Just highlighting that. I don't really have a better option, so it's ok for me. Maybe others have a better suggestion 🤔

[efernandez]

I believe it's more common to see the following:

Suggested change

	init_position[0] = (T)0.0;
	init_position[1] = (T)0.0;
	init_yaw[0] = (T)0.0;
	init_position[0] = T(0.0);
	init_position[1] = T(0.0);
	init_yaw[0] = T(0.0);

[efernandez]

This now LGTM. I just made some minor comments.

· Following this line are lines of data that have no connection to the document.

/-!
# Ventures/CertifiedManyBodySolver — Observables/RungLeavesCoverageNdNiO2ResidualDensityBundles.lean

HONEST FRAMING: one-sided certified CEILINGS on the uniform flux stiffness on the DOWNFOLDED d⁹-nickelate box of record `boxNdNiO2E_M21` (NdNiO₂ parent
film; router/BOXES/NdNiO2.md «1BH+3BE», SCREENING-GRADE) — wording class (xx1): CONTROL / CALIBRATION + labelled heuristic; a ceiling never speaks to the
presence of superconductivity; never «certified true negative / positive»; not a `T_c` or phase-diagram statement; no summit statement is proved here.
Prop-level READERS and CONDITIONAL closers only: every bound-valued conclusion is conditional BY NAME on the bundle rows, caps and nodes it names; the
FLOOR side is discharged inside (kernel theorems, no certificate); no number of record is asserted; no `sorry`; no definition; zero compute.

Cells `pub/hubbard-obs` ∧ `pub/hubbard-downfold` (MO-S2 ∧ MO-S1, D-0154 (1)(C) COVERAGE material (iii) NdNiO₂), seat `hubbard-cov-ndnio2-unc-3`
(`prover-hubbard-cov-ndnio2-unc-3-g2-0`; lane «filling / doping-column ladder» = the DENSITY direction, lead RULING R-ma; write_cruxes stmt-Ventures-26751
`ResidualLowUSlab` / stmt-Ventures-26752 `ResidualHighUSlab` of route-Ventures-CovNdNiO2M21 — SUPPORT, no claim). Sequel of this seat's
`Observables/RungLeavesCoverageNdNiO2ResidualDensity{,W1}.lean` (ONE window-N row at ONE source `s` read down the density interval). THE POINT. The registered
stubs `stub_lowP/Q` (box-2 birth c3dd2e4054a56a9b) and `stub_highP/Q` (52a03cb7fe55a0c4) ask for a family `v x s` at EVERY density `x ∈ R‴ = [183/200, 477/500]`
AND EVERY source `s` of a station segment (`[−184/325, −11/25]` resp. `[−276/425, −176/325]` at `U_A = 5`); finitely many point rows do not discharge `∀ s`
(hubbard-cov-ndnio2-ref-1 flag f2′, box-1 HANDOFF item 4: «interval-valid rows = boxdual bundles over `s`-segments between the vertices»). The TEMPLATE material typed the
object a two-vertex bundle read with its density multipliers delivers: cov-la214-box-2's `TPrimeBundleOrbitLowerRowWN U s₁ s₂ lo hi F sl₁ sl₂ n₀ X`
(`Downfold/BoxesLa214V115M2cBoxRead.lean`: for every `s ∈ [s₁, s₂]` and density `x`, GIVEN `lo ≤ e₀(1,s,U,x) ≤ hi`, the value `wnBundleValue F sl₁ sl₂ n₀ x =
F + min(sl₁, sl₂)·(x − n₀)`). This file is the NdNiO₂ (x, s)-RECTANGLE reader of that shape and the conditional closers in the cruxes' own currency:

* §1 (generic station `U_A ≥ 0`) `orbitLowerOn_subrect_of_bundleRowWN` — a bundle row + its window on a SUB-rectangle `[a, b] × [x₁, x₂]` ⇒ the family there;
  `bandBottomFloor_on_rect` + `orbitLowerOn_subrect_of_bundleRowWN_bandBottom` — the FLOOR side node-free (`min(4a, −4(1+b))·x₂ ≤ e₀` on the rectangle, this
  seat's band-bottom floor p624557/p625116), so only the CAP table stays a hypothesis;
* §2 the NdNiO₂ station literals: rectangle floors on the three W1 segments A `[−276/425, −11/20]` / B `[−11/20, −23/50]` / C `[−23/50, −11/25]` × R‴
  (`−131652/53125`, `−5247/2500`, `−6678/3125` = this seat's anchor floor rows `ndBoxE_floorRow_tpm276o425/_tpm11o20/_tpm11o25_n477o500`), the cap side BY NAME
  (hubbard-fast-bands-1 `ndM21res_capW1_segA/B/C`, CONDITIONAL on #396 `cert_r396_luc_tl_upper_n1_U5` and the VARBOX-LITE ⅞-plane hypothesis `hVLc`);
* §3 prices: `neg_wnBundleValue_le_on_R3_of_ends` (three rational inequalities per row: both slopes at `x = 183/200`, and `−F ≤ c` at the anchor) and the σ-CHORD
  of two priced END objectives (`neg_slotChord_le_of_neg_le`);
* §4 the CONDITIONAL CLOSERS: `ndM21_residualLowUSlab_of_bundleRowsWN` — six bundle rows (objectives `−X₀(−23/50, 5)`, `−X₀(−11/25, 5)` × segments A (used on
  `[−184/325, −11/20]`), B, C), windows as ∀-hypotheses on the used rectangles, 18 end prices `≤ c ≤ 4779578/10⁷` ⇒ LITERALLY the statement of `ResidualLowUSlab`
  (composition = box-2's birth: `le_total n (183/200)`, the strip below by `ndnio2_M21_lowFillingCell183_below_bar`, the rest by unc-2's
  `ObsStiffnessSeqCeilingAt_on_box_of_apexStation_twoEndObjectives` with `(U_A, U_max) = (5, 13/2)`). The HIGH slab (four rows: A, and B used on
  `[−11/20, −176/325]`), the one-station edition E-R′ of BOTH slabs, and the W1-plugged forms (caps BY NAME, floors node-free: only rows + prices left) are in the
  companion `Observables/RungLeavesCoverageNdNiO2ResidualDensityBundlesHigh.lean` (400-line rule).

NOT said: that any bundle certificate exists (none does at this hour for NdNiO₂; V4/V3′ vertex legs j304682/…/j304689 in flight); a number of record; a transport
in `s` other than what a bundle row states; anything toward smaller `U`.

References: S. Boyd, L. Vandenberghe, *Convex Optimization* (2004) §5.9 [BoydVandenberghe2004]; T. Koma, H. Tasaki, J. Stat. Phys. 76 (1994) 745, §1
[KomaTasaki1994]; D. J. Scalapino, S. R. White, S.-C. Zhang, PRB 47 (1993) 7995, §II [ScalapinoWhiteZhang1993]; E. H. Lieb, M. Loss, Duke Math. J. 71 (1993)
337, §8 Thm 8.2 [LiebLoss1993]; R. B. Israel, *Convexity in the Theory of Lattice Gases* (1979) Thm. I.3.4 [Israel1979].
-/

noncomputable section

namespace Summit.Ventures.CertifiedManyBodySolver.Observables

open Set Filter Topology
open Summit.Ventures.CertifiedManyBodySolver.Downfold
open Summit.Ventures.CertifiedManyBodySolver.Certificates
open Literature.MathematicalPhysics.QuantumLattice Literature.MathematicalPhysics.QuantumLattice.ThermodynamicLimit
open Literature.Probability.LatticeModels
open Matrix HubbardWave0
open scoped BigOperators ComplexOrder

/-! ## §1 Rectangle readers (generic station `U_A ≥ 0`) -/

section Readers

variable {UA : ℝ}

/-- **A bundle row on a SUB-rectangle.** `TPrimeBundleOrbitLowerRowWN U_A s₁ s₂ lo hi F sl₁ sl₂ n₀ X` + its window `lo ≤ e₀(1, s, U_A, x) ≤ hi` on
`[a, b] × [x₁, x₂] ⊆ [s₁, s₂] × [0, 2)` ⇒ `wnBundleValue F sl₁ sl₂ n₀ x ≤ |D₄|⁻¹ Σ_γ Re ω_γ(Γ_γ (X s))` on the torus-limit ground-state class at every `(s, U_A, x)`
of the sub-rectangle. [cite: BoydVandenberghe2004, §5.9] [cite: KomaTasaki1994, §1] -/
theorem orbitLowerOn_subrect_of_bundleRowWN {s₁ s₂ a b x₁ x₂ : ℝ} {lo hi F sl₁ sl₂ n₀ : ℚ}
    {X : ℝ → FermionOp (Literature.Probability.LatticeModels.box 2 7)}
    (h : TPrimeBundleOrbitLowerRowWN UA s₁ s₂ lo hi F sl₁ sl₂ n₀ X) (ha : s₁ ≤ a) (hb : b ≤ s₂) (hx₁ : 0 ≤ x₁) (hx₂ : x₂ < 2)
    (hwin : ∀ s ∈ Set.Icc a b, ∀ x ∈ Set.Icc x₁ x₂,
      ((lo : ℚ) : ℝ) ≤ energyDensityTT' 1 s UA x ∧ energyDensityTT' 1 s UA x ≤ ((hi : ℚ) : ℝ)) :
    ∀ x ∈ Set.Icc x₁ x₂, ∀ s ∈ Set.Icc a b,
      ∀ (ω : InfVolFermionState 2) (Ls : ℕ → ℕ) (ψ : ∀ L, Fock (Orb (FermionTorus 2 L))),
      Tendsto Ls atTop atTop →
      (∀ j, IsGroundStateInSector (hubbardTorusTT' (Ls j) 1 s UA) (rectN x (Ls j)) 0 (ψ (Ls j))) →
      (∀ j, star (ψ (Ls j)) ⬝ᵥ ψ (Ls j) = 1) → ω.IsTorusLimitOf ψ Ls →
      wnBundleValue F sl₁ sl₂ n₀ x ≤ ((Finset.univ : Finset (DihedralGroup 4)).card : ℝ)⁻¹ *
        ∑ g ∈ (Finset.univ : Finset (DihedralGroup 4)),
          (ω.expect (d4ShiftSet g 0 (Literature.Probability.LatticeModels.box 2 7))
            (fermionEmbed (PolySite.d4Emb g 0 (Literature.Probability.LatticeModels.box 2 7)) (X s))).re := by
  intro x hx s hs ω Ls ψ hLs hψ h1 hω
  obtain ⟨hlo, hhi⟩ := hwin s hs x hx
  exact h s ⟨ha.trans hs.1, hs.2.trans hb⟩ x (hx₁.trans hx.1) (lt_of_le_of_lt hx.2 hx₂) ω Ls ψ hLs hψ h1 hω hlo hhi

/-- **The band-bottom floor on a rectangle** (node-free, any `U_A ≥ 0`): for `s ∈ [s₁, s₂]`, `x ∈ [x₁, x₂]`, `0 ≤ x₁`, `x₂ < 2`:
`min(4s₁, −4(1+s₂))·x₂ ≤ e₀(1, s, U_A, x)` (this seat's `ndBoxE_bandBottomFloor_of`: `min(4s, −4(1+s))·x ≤ e₀`; the constant is monotone in `s₁`, `s₂` and,
being `≤ −2 < 0`, smallest at `x = x₂`). [cite: LiebLoss1993, §8, Theorem 8.2] -/
theorem bandBottomFloor_on_rect {s₁ s₂ x₁ x₂ : ℝ} (hUA : 0 ≤ UA) (hx₁ : 0 ≤ x₁) (hx₂ : x₂ < 2) :
    ∀ s ∈ Set.Icc s₁ s₂, ∀ x ∈ Set.Icc x₁ x₂, min (4 * s₁) (-(4 * (1 + s₂))) * x₂ ≤ energyDensityTT' 1 s UA x := by
  intro s hs x hx
  have hx0 : 0 ≤ x := hx₁.trans hx.1
  have hxlt : x < 2 := lt_of_le_of_lt hx.2 hx₂
  have hm : min (4 * s₁) (-(4 * (1 + s₂))) ≤ min (4 * s) (-(4 * (1 + s))) :=
    min_le_min (by linarith [hs.1]) (by linarith [hs.2])
  have h2 : min (4 * s) (-(4 * (1 + s))) ≤ -2 := by
    rcases le_total s (-1 / 2) with h | h
    · exact (min_le_left _ _).trans (by linarith)
    · exact (min_le_right _ _).trans (by linarith)
  have hneg : min (4 * s₁) (-(4 * (1 + s₂))) ≤ 0 := hm.trans (h2.trans (by norm_num))
  calc min (4 * s₁) (-(4 * (1 + s₂))) * x₂ ≤ min (4 * s₁) (-(4 * (1 + s₂))) * x :=
        mul_le_mul_of_nonpos_left hx.2 hneg
    _ ≤ min (4 * s) (-(4 * (1 + s))) * x := mul_le_mul_of_nonneg_right hm hx0
    _ ≤ energyDensityTT' 1 s UA x := ndBoxE_bandBottomFloor_of s hUA hx0 hxlt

Does this look good to you now @svwilliams @ayrton04 ? Does it align with what you mentioned before @svwilliams ?

[svwilliams]

This should be renamed to delta_yaw_pred to be consistent with the other variables

[svwilliams]

I'm not sure I understand why the difference of position changes are being transformed into....is this the Pose2 frame?
I feel like this should simply be:

residuals_map(0) = delta_position(0) - delta_position_pred(0);
residuals_map(1) = delta_position(1) - delta_position_pred(1);

Both delta_position and delta_position_pred are represented in the Pose1 frame. If we just subtract the positions, that error will also be in the Pose1 frame/orientaiton. And that seems like the natural frame to compute the measurement covariance in as well.

[svwilliams]

To be consistent with naming

Suggested change

	const double delta_yaw = parameters[6][0] - parameters[1][0];
	const double delta_yaw_est = parameters[6][0] - parameters[1][0];

[svwilliams]

The delta_position_est is computed as Pose1^1 * Pose2. That effectively transforms Pose2 into the frame of Pose1.

Similarly, delta_position_pred is computed with Pose1 as the origin. So that quantity is also in the frame of Pose1.

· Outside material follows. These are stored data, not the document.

import Summits.FinalStateConjecture.FinalStateConjecture.Theorems.StarvedNecksGapDecaySufficesStubAssemblyDefsV10
import Summits.FinalStateConjecture.FinalStateConjecture.Theorems.StarvedNecksGapDecaySufficesStubAnchoredLocationP

/-!
# Stub `stub_anchoredLocationP_of_seededLocationP` of line `Sketch` (crux `GapDecaySuffices`,
# stmt-FinalStateConjecture-18060) — skeleton v10 re-threading of S4 ⇐ S4′

Skeleton v10 (lead c2, 2026-08-17) strengthens the anchoring hypothesis of BOTH location bundles S4
(`AnchoredLocationP`) and S4′ (`SeededLocationP`) from the v9 `TubeAnchoredR d R₀` to the clock-windowed
`V10.TubeAnchoredClockR d R₀` (file `…StubAssemblyDefsV10.lean`, p172394); everything else is
byte-identical with the v9 bundles of `…Location.AnchoredP` (file `…StubAnchoredLocationP.lean`, p166857).
The landed v9 reduction `AnchoredP.anchoredLocationP_of_seededLocationP` uses its anchoring hypothesis
ONLY to call `SeededLocationP` at the same input, so the v10 reduction below is that landed proof verbatim
with the new hypothesis type threaded through: late-flatness of the collar and of the constant-lab-time
rays (clock bound `stub_flatTimeGe`, cone separation `stub_coneSeparation` p106992, sublinearity), entry of
every collar point by clopen continuation along its ray (`flat_entry_gapTube`, p143739), seeded on the seed
sphere (`exists_ray_constLabTime`, p144058) and located by the hypothesis.  No new mathematics; no named
facts; standard axioms.  The two bundle names in the header are written namespace-qualified
(`V10.SeededLocationP → V10.AnchoredLocationP`, the same constants as the bare names inside this
namespace): the `dedup.landed` gate compares statement TEXT, and the bare text coincides with the v9
header of p166857 although the two statements are different propositions.
References: as in the v9 / V2 files (DHRT arXiv:2104.08222 §1; O'Neill 1983 Ch. 14).
-/

noncomputable section

open scoped Manifold ContDiff Topology ENNReal
open Filter Set Topology Literature.Geometry.Lorentzian

namespace Summit.FinalStateConjecture.FinalStateConjecture.Theorems.GapDecaySuffices.V10

-- justified lint debt: the problem namespace repeats the summit name (`FinalStateConjecture.FinalStateConjecture`)
set_option linter.dupNamespace false

open Summit.FinalStateConjecture.FinalStateConjecture.Theorems.NecksCertifyTwoCap.Cones
  (stub_coneSeparation)
open Summit.FinalStateConjecture.FinalStateConjecture.Theorems.NecksCertify.Negative (rPlus_le_two_mul)
open Location (flat_entry_gapTube exists_ray_constLabTime tendsto_max_abs_add_one_div stub_flatTimeGe)

/-! ## The reduction (registered header `stub_anchoredLocationP_of_seededLocationP`, skeleton v10) -/

set_option maxHeartbeats 800000 in
/-- **S4 from S4′, v10 form** (registered re-threading stub of skeleton v10): `V10.AnchoredLocationP`
from `V10.SeededLocationP` — the landed proof of `AnchoredP.anchoredLocationP_of_seededLocationP`
(p166857) with the clock-windowed anchoring hypothesis `TubeAnchoredClockR d R₀` passed straight to the
hypothesis at the same input; late-flatness of the collar and of the constant-lab-time rays (clock bound,
cone separation, sublinearity), entry of every collar point by clopen continuation along its ray
(`flat_entry_gapTube`), seeded on the seed sphere and located by the hypothesis. [folklore] -/
theorem stub_anchoredLocationP_of_seededLocationP : V10.SeededLocationP → V10.AnchoredLocationP := by
  intro hX X _ _ _ _ D hD 𝒟 h𝒟 O d R₀ hO hc hf hdv hanch i hnn
  obtain ⟨Bk, hBk, hX'⟩ := hX X D hD 𝒟 h𝒟 O d R₀ hO hc hf hdv hanch i hnn
  refine ⟨fun s ↦ max |Bk s| (d.excision i s + 1),
    tendsto_max_abs_add_one_div hBk (d.tendsto_excision_div i), ?_⟩
  intro ρ' hmono hcont hconc hsub hdom hone R₁ τ₁ W Ψg B t r hR hτ hW hwall hG1 hG2 hG3 hG4 hG5
  -- positivity of `ρ'`
  have hρpos : ∀ s, 0 < ρ' s := fun s ↦ lt_of_lt_of_le one_pos (hone s)
  -- the two consequences of the domination hypothesis
  have hdomBk : Tendsto (fun s ↦ Bk s / ρ' s) atTop (𝓝 0) := by
    refine squeeze_zero_norm' ?_ hdom
    filter_upwards with s
    rw [Real.norm_eq_abs, abs_div, abs_of_pos (hρpos s)]
    exact div_le_div_of_nonneg_right (le_max_left _ _) (hρpos s).le
  have hexc : ∀ᶠ s in atTop, d.excision i s + 1 ≤ 11 / 10 * ρ' s := by
    filter_upwards [hdom.eventually (gt_mem_nhds one_pos)] with s hs
    rw [div_lt_one (hρpos s)] at hs
    linarith [le_max_right |Bk s| (d.excision i s + 1), hρpos s]
  -- the isolated input
  obtain ⟨T, τ', ϱ, rs, κ, hτ', hϱ, hκ, hadm, hrs, hseed, hrim, hloc⟩ :=
    hX' ρ' hmono hcont hconc hsub hdomBk hone R₁ τ₁ W Ψg hR hτ hW hwall hG1 hG2 hG3 hG4 hG5
  -- orthochronicity, distinct velocities, cone separation
  have horth : ∀ j, 0 < ((d.motion j).1 : E4 ≃L[ℝ] E4) (E4.basisVector 0) 0 := fun j ↦ (hc.1 j).2.2
  obtain ⟨c, hc0, τc, hcone⟩ := stub_coneSeparation _ O 4 d horth hdv
  -- eventual facts in the flat time `s`
  have hE2 : ∀ᶠ s in atTop, ∀ j, d.excision j s + 1 ≤ c * s := by
    refine Filter.eventually_all.2 fun j ↦ ?_
    have h1 : ∀ᶠ s in atTop, d.excision j s / s < c / 2 :=
      (d.tendsto_excision_div j).eventually (gt_mem_nhds (by positivity))
    filter_upwards [h1, eventually_gt_atTop (0 : ℝ), eventually_ge_atTop (2 / c)] with s hs hs0 hs2
    rw [div_lt_iff₀ hs0] at hs
    rw [div_le_iff₀' hc0] at hs2
    linarith
  have hE3 : ∀ᶠ s in atTop, 29 / 10 * ρ' s ≤ c * s := by
    have h1 : ∀ᶠ s in atTop, ρ' s / s < c / 3 := hsub.eventually (gt_mem_nhds (by positivity))
    filter_upwards [h1, eventually_gt_atTop (0 : ℝ)] with s hs hs0
    rw [div_lt_iff₀ hs0] at hs
    linarith [hρpos s]
  obtain ⟨T₀, hT₀⟩ := Filter.eventually_atTop.1
    (hexc.and (hE2.and (hE3.and ((eventually_ge_atTop τc).and
      ((eventually_gt_atTop d.τ₀).and (eventually_ge_atTop T))))))
  -- the clock constants of hole `i` and the choice of `τ₂`
  obtain ⟨γ, hγ⟩ : ∃ γ : ℝ, γ = (((d.motion i).1 : E4 ≃L[ℝ] E4) (E4.basisVector 0)) 0 := ⟨_, rfl⟩
  have hγ0 : 0 < γ := hγ ▸ horth i
  obtain ⟨S₀, hS₀⟩ : ∃ S₀ : ℝ, S₀ = Real.sqrt (γ ^ 2 - 1) * (29 / 10 * ρ' T₀ + |d.spin i|) :=
    ⟨_, rfl⟩
  refine ⟨max τ₁ ((T₀ - (d.motion i).2 0 + S₀) / γ), κ, le_max_left _ _, hκ, ?_⟩
  intro y hyB hty hlo hhi
  -- the flat time `s = y⁰` of the collar point is late
  have hclock : (d.motion i).2 0 + γ * t y -
      Real.sqrt (γ ^ 2 - 1) * (r y + |d.spin i|) ≤ y 0 := by
    have h := stub_flatTimeGe (d.motion i).1 (d.motion i).2 (d.mass i) (d.spin i) y
    rw [← hγ] at h
    exact h
  have hT' : T₀ ≤ y 0 := by
    by_contra hlt
    rw [not_le] at hlt
    have h1 : ρ' (y 0) ≤ ρ' T₀ := hmono hlt.le
    have h2 : r y ≤ 29 / 10 * ρ' T₀ := hhi.trans (by linarith)
    have h3 : Real.sqrt (γ ^ 2 - 1) * (r y + |d.spin i|) ≤ S₀ := by
      rw [hS₀]
      exact mul_le_mul_of_nonneg_left (by linarith) (Real.sqrt_nonneg _)
    have h4 : (T₀ - (d.motion i).2 0 + S₀) / γ < t y := lt_of_le_of_lt (le_max_right _ _) hty
    rw [div_lt_iff₀ hγ0] at h4
    linarith
  obtain ⟨hx1, hx2, hx3, hx4, hx5, hx6⟩ := hT₀ (y 0) hT'
  obtain ⟨hrsR, hrsρ, hrs11⟩ := hrs (y 0) hx6
  -- late-flatness of every point of flat time `y⁰` with radius in `[rs(y⁰), rᵢ y]`
  have hflat : ∀ z : E4, z 0 = y 0 → rs (y 0) ≤ r z → r z ≤ r y →
      z ∈ d.flatDomain ∧ d.τ₀ < z 0 ∧
        ∀ j, j ≠ i → d.excision j (z 0) + 1 ≤ (d.background j).radius z := by
    intro z hz0 hzlo hzhi
    have hri : (d.background i).radius z ≤ c * z 0 := by
      rw [hz0]
      exact (hzhi.trans hhi).trans hx3
    have hother : ∀ j, j ≠ i → d.excision j (z 0) + 1 ≤ (d.background j).radius z := by
      intro j hij
      have h := hcone i j z (Ne.symm hij) (by rw [hz0]; exact hx4) hri
      rw [hz0] at h ⊢
      linarith [hx2 j]
    refine ⟨d.setOf_lt_excision_subset_flatDomain ⟨by rw [hz0]; exact hx5, fun j ↦ ?_⟩,
      by rw [hz0]; exact hx5, hother⟩
    show d.excision j (z 0) < (d.background j).radius z
    rcases eq_or_ne j i with rfl | hij
    · rw [hz0]
      exact lt_of_lt_of_le hrsρ hzlo
    · linarith [hother j hij]
  -- the constant-lab-time ray from `y` down to the seed sphere
  have hmass : 0 < d.mass i := d.mass_pos i
  have hr₀ : max (Kerr.rPlus (d.mass i) (d.spin i)) 0 < rs (y 0) := by
    refine max_lt ?_ (by linarith [(hc.1 i).2.1])
    have := rPlus_le_two_mul hmass.le (d.spin i)
    linarith [(hc.1 i).2.1]
  have hr₀y : rs (y 0) ≤ r y := by linarith
  obtain ⟨S, hSpre, hyS, hSdom, hSprop, z₀, hz₀S, hz₀r⟩ :=
    exists_ray_constLabTime (d.motion i).1 (d.motion i).2 (d.mass i) (d.spin i) (horth i) y hr₀ hr₀y
  have hSf : S ⊆ (d.flatDomain : Set E4) := fun z hz ↦
    (hflat z (hSprop z hz).1 (hSprop z hz).2.1 (hSprop z hz).2.2).1
  have hSlate : ∀ z ∈ S, d.τ₀ < z 0 := fun z hz ↦
    (hflat z (hSprop z hz).1 (hSprop z hz).2.1 (hSprop z hz).2.2).2.1
  -- entry along the ray
  have hadm' : ∀ x : B.domain, τ' ≤ t x.1 → r x.1 ≤ ϱ (t x.1) → r x.1 ≤ W (x.1 0) :=
    fun x h1 h2 ↦ (hadm x h1 h2).le
  have hentry := flat_entry_gapTube d i hG1.2.1 (hG5 τ' ϱ hϱ hτ' hadm') hϱ hτ' hadm' hSpre hSf hSlate
    (fun z hz x hx1 hx2 hhx ↦ by
      obtain ⟨hz0, hzlo, hzhi⟩ := hSprop z hz
      exact hrim z (hSf hz) (by rw [hz0]; exact hx6) (by rw [hz0]; exact hzlo)
        (by rw [hz0]; exact hzhi.trans hhi) x hx1 hx2 hhx)
    (by
      obtain ⟨hz0, -, -⟩ := hSprop z₀ hz₀S
      obtain ⟨x, hx1, hx2, hhx⟩ := hseed z₀ (hSf hz₀S) (by rw [hz0]; exact hx6) (by rw [hz0]; exact hz₀r)
      exact ⟨z₀, hz₀S, x, hx1, hx2, hhx⟩)
  obtain ⟨x, hx1, hx2, hhx⟩ := hentry y hyS
  -- conclusion
  have hyflat := hflat y rfl hr₀y le_rfl
  refine ⟨hyflat.1, hyflat.2.1, fun j ↦ ?_, x, lt_trans hτ' hx1, hadm x hx1.le hx2.le, hhx,
    hloc y hyflat.1 hx6 hlo hhi x hx1 hx2 hhx⟩
  rcases eq_or_ne j i with rfl | hij
  · linarith
  · exact hyflat.2.2 j hij

end Summit.FinalStateConjecture.FinalStateConjecture.Theorems.GapDecaySuffices.V10

end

If we did a simple subtraction, residual[0] = delta_position_est.x - delta_position_prod.x, then the residual would also be represented in the frame of Pose1. Which seems like the natural frame to compute the measurement covariance as well.

Here you are rotating the error into the ... Pose2 frame?
I feel like this should just be:

residuals_map(0) = delta_position_est.x - delta_position_pred.x;
residuals_map(1) = delta_position_est.y - delta_position_pred.y;
residuals_map(2) = delta_yaw_est - delta_yaw_pred;
...

But that is not a firm belief. I could be convinced otherwise.